In this app: pitch is 30% of practice index—important, but weighted below resonance (60%) because sustainable voice training here targets pitch and mouth/throat shape together, not laryngeal height alone. That matches our FAQ and the formants guide on How it works.

Resonance (formants)

Measure: F1, F2, and F3 as IQR-trimmed medians; each formant gets its own logistic %, then combines as 50% F1 + 30% F2 + 20% F3 for the formants cue.

Population anchors: Hillenbrand et al. (1995) corner-vowel averages for American English (e.g. lower-reference F1 ~519 Hz vs higher-reference ~625 Hz for the four-vowel average). See formants & resonance on How it works (Log in for the Benchmarks table.)

Research basis: formant frequencies reflect vocal-tract resonance (general acoustics). Listener gender-judgment studies find F0 and formants both matter: Skuk & Schweinberger (2014) ranked F0 strongest among isolated syllable cues but showed F0 + formants together can equal a full morph; Gelfer & Bennett (2013) found vowel formants especially informative when speaking F0 sits around 145–165 Hz in connected speech.

In this app: resonance is 60% of practice index (F1 weighted highest within that cue).
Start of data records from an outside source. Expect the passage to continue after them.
import Summits.Ventures.YMGap.RobustBall.BoundaryLimitDLR
import Summits.Ventures.YMGap.RobustBall.MassGapOnBallZdG
import Summits.Ventures.YMGap.RobustBall.MassGapOnBallS
import HarnessLib

/-!
# Venture YMGap, track ROBUST-BALL — ONE STATE, step 8: the finite-volume Gibbs distributions of a member with
# ARBITRARY boundary conditions converge to its one state (tier 1, tier 2, and the Wilson action itself)

HONEST FRAMING. WHAT THIS IS: a venture file (cell `pub-ymgap`, track Y2 ROBUST-BALL, seat ds-3) instantiating the
generic boundary-limit theorems of `BoundaryLimitDLR.lean` on the three carriers of the cell: rb-p1's tier-1
specification `perturbedYM ρ β W supp` (finite-range members), the tier-2 specification `perturbedYMS ρ β W`
(link-summable, possibly infinite-range members) and the Wilson specification `ymSpecification ρ β` (`W = 0`). In
the UNIQUENESS regime (the first clause of the cell's currencies `PerturbedMassGapAt`, `PerturbedMassGapAtS`,
`MassGapAt`) the one DLR state `μ` of the member is the limit of its finite-volume Gibbs distributions
`γ^W_{Λₙ}(· | ηₙ)` along EVERY sequence of finite link volumes `Λₙ` eventually containing every finite set and for
EVERY choice of boundary fields `ηₙ ∈ G^{links(ℤ^d)}`, on every bounded continuous observable, and uniformly in
the boundary field (`boundaryLimit_of_perturbedMassGapAt`, `boundaryLimit_onBallZdG`, `boundaryLimit_of_massGapAt`,
`boundaryLimit_of_perturbedMassGapAtS`). So the ONE STATE of `OneState.lean` (unique DLR state = periodised torus
limit) is ALSO the limit of every Dirichlet-type finite-volume prescription. CELLS by name: `OneStateBoundaryRows.lean`. WHAT THIS IS NOT: no rate of convergence (Dobrushin comparison, ds-1's
`StateLipschitz*`); the tree already has the periodic (torus) and — for Wilson — the free-boundary limits
(`tendsto_expectation_periodisedFamily_of_subsingleton`, `StrongCouplingPhaseAt`); lattice strong-coupling
statements only, nothing about the continuum limit or the Clay Millennium problem.

References: H.-O. Georgii (2011), Thm. 4.17, Prop. 7.11; S. Friedli, Y. Velenik (2017), Lemma 6.30; the track's
`BoundaryLimitDLR.lean`, `PerturbedExistence.lean`, `SummableSpecification.lean`, `MassGapOnBall.lean`,
`MassGapOnBallZdG.lean`, `MassGapOnBallS.lean`.
-/

noncomputable section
Passage-level medians compared to Hillenbrand vowel anchors are a training convention, not identical to isolated-vowel clinical protocols.

Intonation

Measure: pitch standard deviation (σ, IQR-trimmed on frames) and pitch range (max − min F0) within the clip.
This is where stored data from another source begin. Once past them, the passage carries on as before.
/-- **`length_{Λ_{(T)}} X_{(T)} = ord_T g` when `char_Λ X = (g)`**, for a finitely generated torsion
`Λ`-module `X`: `≤` is the structure-theorem inequality `lengthAt_primeT_le_order` (`g ∈ char X`);
`≥` because `char X = ∏ 𝔮^{ℓ_𝔮(X)} ⊆ (T^{ord_T g})` forces `Fitt_Λ(X) ⊆ (T^{ord_T g})` and `T` is a
prime element (`natCast_le_lengthAt_of_fittingIdeal_zero_le_of_pow_dvd`); `g ≠ 0` since a
characteristic ideal of a torsion module is a product of non-zero primes. Washington §13.2 (the
characteristic power series and its `T`-adic order). [cite: Washington1997, §13.2]
[cite: SkinnerUrban2014, §3.1.6 (p. 20)] -/
theorem lengthAt_primeT_eq_order_of_charIdeal_eq_span {X : Type u} [AddCommGroup X]
    [_root_.Module (IwasawaAlgebra p) X] [Module.Finite (IwasawaAlgebra p) X]
    (hX : Module.IsTorsion (IwasawaAlgebra p) X) {g : IwasawaAlgebra p}
    (hg : charIdeal (IwasawaAlgebra p) X = Ideal.span {g}) :
    lengthAt (IwasawaAlgebra p) X (primeT p) = g.order := by
  apply le_antisymm
  · exact lengthAt_primeT_le_order X hX g (by rw [hg]; exact Ideal.mem_span_singleton_self g)
  · -- `g ≠ 0`: `char X` is a product of non-zero prime powers
    have hg0 : g ≠ 0 := by
      obtain ⟨t, π, ht, -, -, hchar⟩ := SkinnerUrban2014.exists_charIdeal_eq_span_prod (M := X) hX
      have hne : charIdeal (IwasawaAlgebra p) X ≠ ⊥ := by
        rw [hchar, Ne, Ideal.span_singleton_eq_bot]
        exact Finset.prod_ne_zero_iff.mpr fun 𝔮 h𝔮 => pow_ne_zero _ (ht 𝔮 h𝔮).2.1.ne_zero
      rintro rfl
      exact hne (by rw [hg, Ideal.span_singleton_eq_bot])
    have hfin : g.order ≠ ⊤ := by rwa [Ne, PowerSeries.order_eq_top]
    rw [← ENat.coe_toNat hfin]
    refine SkinnerUrban2014.natCast_le_lengthAt_of_fittingIdeal_zero_le_of_pow_dvd hX
      PowerSeries.X_prime (PowerSeries.X_pow_order_dvd (φ := g)) ?_ (primeT p) (primeT_asIdeal p)
    exact (SkinnerUrban2014.charIdeal_le_span_singleton_iff hX).mp (le_of_eq hg)

end Algebra

/-! ### The identity at `𝟙` from the tree's main-conjecture shapes (proved) -/

section FromMainConjecture

variable {W : WeierstrassCurve ℚ} [W.IsElliptic] [W.IsGloballyMinimal] {p : ℕ} [Fact p.Prime]
  {N : ℕ} {f : CuspForm (Gamma0 N) 2} {κ : ZpExtension ℚ p} {γ : Field.absoluteGaloisGroup ℚ}

omit [W.IsElliptic] in
/-- **The RATIONAL main identity `char_Λ X·(Λ ⊗ ℚ_p) = (L_p)` implies the identity at `𝟙`.** If `X(E/ℚ_∞)` is a finitely
generated torsion `Λ`-module with `char_Λ X = (g)` and `ι g = p^k · L_p(E,T)` in `ℚ_p⟦T⟧`
(`k ∈ ℤ`; the shape of clause 2 of the tree's Skinner–Urban fact bsd.S21 (file `PAdicBSD`) and of
`burungale_castella_skinner_charIdeal_eq_padicLFunction`), then
`length_{(T)} X = ord_T g = ord_T ι(g) = ord_T L_p(E,T)` (`ι` is coefficientwise injective and `p^k`
is a unit of `ℚ_p⟦T⟧`). Kato §17.13 at `𝔭 = (T)`: powers of `p` are invisible at the augmentation
prime. [cite: Kato2004Asterisque, §17.13 (p. 280)] [cite: Washington1997, §13.2] -/
theorem mainIdentityAtAugmentation_of_charIdeal_eq_span (D : W.SelmerDualData κ γ)
    [Module.Finite (IwasawaAlgebra p) D.X] (hX : D.IsTorsion) {g : IwasawaAlgebra p} {k : ℤ}
    (hchar : D.charIdeal = Ideal.span {g})
    (hιg : iwasawaToPowerSeries p g =
      PowerSeries.C ((p : ℚ_[p]) ^ k) * padicLFunction f (unitRoot W p : ℚ_[p])) :
    mainIdentityAtAugmentation W p f D := by
  rw [mainIdentityAtAugmentation_iff, lengthAt_primeT_eq_order_of_charIdeal_eq_span hX hchar,
    ← order_iwasawaToPowerSeries p g, hιg, PowerSeries.order_mul]
  have hp0 : (p : ℚ_[p]) ≠ 0 := by exact_mod_cast (Fact.out : p.Prime).ne_zero
  have hpk : IsUnit (PowerSeries.C ((p : ℚ_[p]) ^ k)) :=
    IsUnit.map PowerSeries.C (IsUnit.mk0 _ (zpow_ne_zero k hp0))
  rw [PowerSeries.order_zero_of_unit hpk, zero_add]

omit [W.IsElliptic] in
/-- **The identity at `𝟙` in the INTEGRAL shape** `char_Λ X = (g)`, `ι g = L_p(E,T)` (clause 3 of
the Skinner–Urban fact bsd.S21 / `kato_divisibility`; the case `k = 0`).
[cite: Kato2004Asterisque, §17.13 (p. 280)] -/
theorem mainIdentityAtAugmentation_of_charIdeal_eq_span_integral (D : W.SelmerDualData κ γ)
    [Module.Finite (IwasawaAlgebra p) D.X] (hX : D.IsTorsion) {g : IwasawaAlgebra p}
    (hchar : D.charIdeal = Ideal.span {g})
    (hιg : iwasawaToPowerSeries p g = padicLFunction f (unitRoot W p : ℚ_[p])) :
    mainIdentityAtAugmentation W p f D :=
  mainIdentityAtAugmentation_of_charIdeal_eq_span D hX hchar (k := 0) (by simpa using hιg)

/-- **Skinner–Urban 2014, Thm. 3.6.9 (refereed; the tree's named fact bsd.S21 of file `PAdicBSD`,
printed for EVERY odd prime) gives the identity at `𝟙`**: for `p ≥ 3` good ordinary with `E[p]` irreducible
and a prime `ℓ ≠ p` of multiplicative reduction with `p ∤ ord_ℓ(Δ_E)` (so `E[p]` is ramified at
`ℓ`), the cyclotomic `(κ, γ)` in the cyclotomic variable and the newform `f` of `W`,
`char_Λ X = (g)` with `ι g = p^k L_p(E,T)`, hence `mainIdentityAtAugmentation`. (`X` is finitely
generated over `Λ` for the cyclotomic tower: tree theorem
`SelmerDualData.module_finite_of_isCyclotomic`.) This is the (SU) clause of the source's Thm. 3.19
at the prime `(T)`, including `p = 3`. [cite: SkinnerUrban2014, Thm. 3.6.9 (p. 45)]
[cite: Kim2025RefinedTNC, Thm. 3.19 (SU) (§3.5.3, chunk p0014:L75–L77)] -/
theorem mainIdentityAtAugmentation_of_skinnerUrban [NeZero N]
    (hSU : skinner_urban_main_conjecture W p (κ := κ) (γ := γ) (f := f))
    (hp : 3 ≤ p) (hord : IsOrdinaryAt W p) (hirr : W.HasIrreducibleModPGaloisRep p)
    (haux : ∃ ℓ : ℕ, ∃ _ : Fact ℓ.Prime, ℓ ≠ p ∧ W.HasMultiplicativeReductionAtPrime ℓ ∧
      ¬ p ∣ padicValInt ℓ W.minimalDiscriminantInt)
    (hκ : κ.IsCyclotomic) (hγ : κ.IsTopGenerator γ) (hγ' : IsCyclotomicVariable p γ)
    (hf : IsNewformOf W f) (D : W.SelmerDualData κ γ) :
    mainIdentityAtAugmentation W p f D := by
  obtain ⟨hX, ⟨g, k, hchar, hιg⟩, -⟩ :=
    hSU hp ((isOrdinaryAt_iff W p).1 hord).1 ((isOrdinaryAt_iff W p).1 hord).2 hirr haux hκ hγ hγ'
      hf D
  haveI : Module.Finite (IwasawaAlgebra p) D.X :=
    (WeierstrassCurve.SelmerDualData.module_finite_of_isCyclotomic (W := W) (κ := κ) hκ D) hγ
  exact mainIdentityAtAugmentation_of_charIdeal_eq_span D hX hchar hιg

/-- **Burungale–Castella–Skinner 2025, Thm. 1.1.2 (a) (refereed; tree fact
`burungale_castella_skinner_charIdeal_eq_padicLFunction`) gives the identity at `𝟙` at every good
ordinary `p ≥ 5` with `E[p]` irreducible** (the RATIONAL equality `char_Λ X = (L_p)` in `Λ ⊗ ℚ_p`
suffices at the augmentation prime — no (im)/surjectivity hypothesis).
[cite: BurungaleCastellaSkinner2025, Thm. 1.1.2 (a) (p. 2 of arXiv:2405.00270v2)]
[cite: Kato2004Asterisque, §17.13 (p. 280)] -/
theorem mainIdentityAtAugmentation_of_bcs [NeZero N]
    (hBCS : burungale_castella_skinner_charIdeal_eq_padicLFunction)
    (hp : 5 ≤ p) (hord : IsOrdinaryAt W p) (hirr : W.HasIrreducibleModPGaloisRep p)
    (hκ : κ.IsCyclotomic) (hγ : κ.IsTopGenerator γ) (hγ' : IsCyclotomicVariable p γ)
    (hf : IsNewformOf W f) (D : W.SelmerDualData κ γ) :
    mainIdentityAtAugmentation W p f D := by
  obtain ⟨hX, g, k, hchar, hιg⟩ :=
    hBCS W p κ γ f hp ((isOrdinaryAt_iff W p).1 hord).1 ((isOrdinaryAt_iff W p).1 hord).2 hirr hκ
      hγ hγ' hf D
  haveI : Module.Finite (IwasawaAlgebra p) D.X :=
    (WeierstrassCurve.SelmerDualData.module_finite_of_isCyclotomic (W := W) (κ := κ) hκ D) hγ
  exact mainIdentityAtAugmentation_of_charIdeal_eq_span D hX hchar hιg

end FromMainConjecture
Endpoints: configured typical values for σ and range (documented in app config); personal baselines can override when saved.

Research basis: Prosody and pitch dynamics add secondary information beyond mean F0; weighted lightly (10%) because the product prioritizes sustainable pitch and resonance training over expressiveness alone.

Practice index

When all cues are trustworthy: practice index ≈ (60% × formants) + (30% × pitch) + (10% × intonation), with weights renormalized if formants are excluded. The displayed label is practice index, not a listener judgment. Users who train toward a lower voice see the same internal math reflected toward their chosen target direction.

Personal baselines (on How it works) replace population endpoints when set; re-scoring uses stored metrics without re-running analysis unless the user re-analyzes audio.

What research supports vs what we chose in software

  • From literature: published vowel anchors (Hillenbrand 1995); listener gender-perception work on F0 and formants (Skuk & Schweinberger, 2014—syllable morphing; Gelfer & Bennett, 2013—connected speech). Our 10% intonation weight is a product choice, not taken from those papers (they did not test pitch σ/range the way this app does).
  • Product choices (transparent, not from one paper’s formula): logistic mapping between anchors; 60/30/10 headline weights; 50/30/20 within formants; IQR trimming and formant-trust gating.

Selected references

  • Hillenbrand, J., Getty, L. A., Clark, M. J., & Wheeler, K. (1995). Acoustic characteristics of American English vowels. Journal of the Acoustical Society of America, 97(5), 3099–3111. (Corner-vowel formant anchors used in VoxAccalia.)
  • Skuk, V. G., & Schweinberger, S. R. (2014). Influences of fundamental frequency, formant frequencies, aperiodicity, and spectrum level on the perception of voice gender. Journal of Speech, Language, and Hearing Research, 57(1), 285–296. doi:10.1044/1092-4388(2013/12-0314) (Isolated syllable tokens, parameter morphing; DOI year 2013, print Feb 2014. F0 strongest single cue; F0 + formants comparable to full morph.)
  • Gelfer, M. P., & Bennett, Q. E. (2013). Speaking fundamental frequency and vowel formant frequencies: Effects on perception of gender. Journal of Voice, 27(5), 556–566. doi:10.1016/j.jvoice.2012.11.008 (Connected speech; formants important especially when SFF is ~145–165 Hz; compared with their isolated-vowel work.)
  • Pitch population means: primaryobjects/voice-gender dataset (engineering reference, not clinical norm data).